Rouge Valley Hospital says two employees have admitted, following an internal investigation, to selling patient information.
The hospital says the employees had access to computer systems that log patient information.
“A printout, a list of names and phone numbers and addresses, were found on a printer, and that was given to management and we started investigating,” said spokesman David Brazeau.
Brazeau said the two workers are no longer employed by the hospital, which sent a letter to the affected patients to inform them of the breach.
But personal information about the apparent victims — all new mothers — is still out there.
It is not known who bought the data. But some of the affected patients say they are now getting phone calls from a company looking to sell Registered Education Savings Plans.
“It's one thing for someone to try to sell you an RESP but it's another thing for someone to have the first and last name and date of birth of your child,” said new mother Natasha Reid.

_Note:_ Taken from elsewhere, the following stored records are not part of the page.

import Summits.MatrixMultiplication.MatrixMultiplication.Theorems.AbelianSTPPCensusTC2StatDefs

/-!
# T_C static certificate, range `2881 … 3003` (t*-indexed linear checker with the k-member tree at `τ = 12/5`): kernel evaluation, the domination checks, volumes `2401 … 3000`, and completeness chunks of the bucket lists

Cell mm-stpp (rung F-M1), tier T_C = «beat `2.4`»; checker in `AbelianSTPPCensusTC2StatDefs.lean`, table and bucket lists in `AbelianSTPPCensusTC2StatData.lean`
(pattern: theory g12's `AbelianSTPPCensusTAStatDDom*/DCk*.lean`).  `decide` with kernel reduction (standard axioms; no `native_decide`), `Elab.async false`;
consumed by `TC2Stat.checkV_sound` / `TC2Stat.domV_sound` / `TC2Stat.m2V_sound` in the leaf `AbelianSTPPCensusLeafTC3003Closed.lean`.
WHAT THIS IS NOT: arithmetic on shape lists only; no statement about STPP families or `ω`.
-/

set_option linter.dupNamespace false
set_option autoImplicit false
set_option Elab.async false

namespace Summit.MatrixMultiplication.MatrixMultiplication.Theorems.TC2Stat

set_option maxHeartbeats 0 in
/-- Domination chunk: every sorted candidate shape of the volumes `2401 … 2700` is dominated by the table (1717 shapes). [original] -/
theorem dom2401 : TC2Stat.domV 300 2401 = true := by decide +kernel

set_option maxHeartbeats 0 in
/-- Domination chunk: every sorted candidate shape of the volumes `2701 … 3000` is dominated by the table (977 shapes). [original] -/
theorem dom2701 : TC2Stat.domV 300 2701 = true := by decide +kernel

end Summit.MatrixMultiplication.MatrixMultiplication.Theorems.TC2Stat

“You're going to the hospital to get help whatever your reason, to have a baby or you’re sick and you're not thinking that you're going to have your information in cyberspace.”
Ontario privacy commissioner Ann Cavoukian has launched an investigation, calling the incident “appalling” and a “completely egregious” breach of provincial law.
Police are also investigating, as is the Ontario Securities Commission. The OSC said a company could face major penalties if it is found to have bought personal information it knew to be stolen.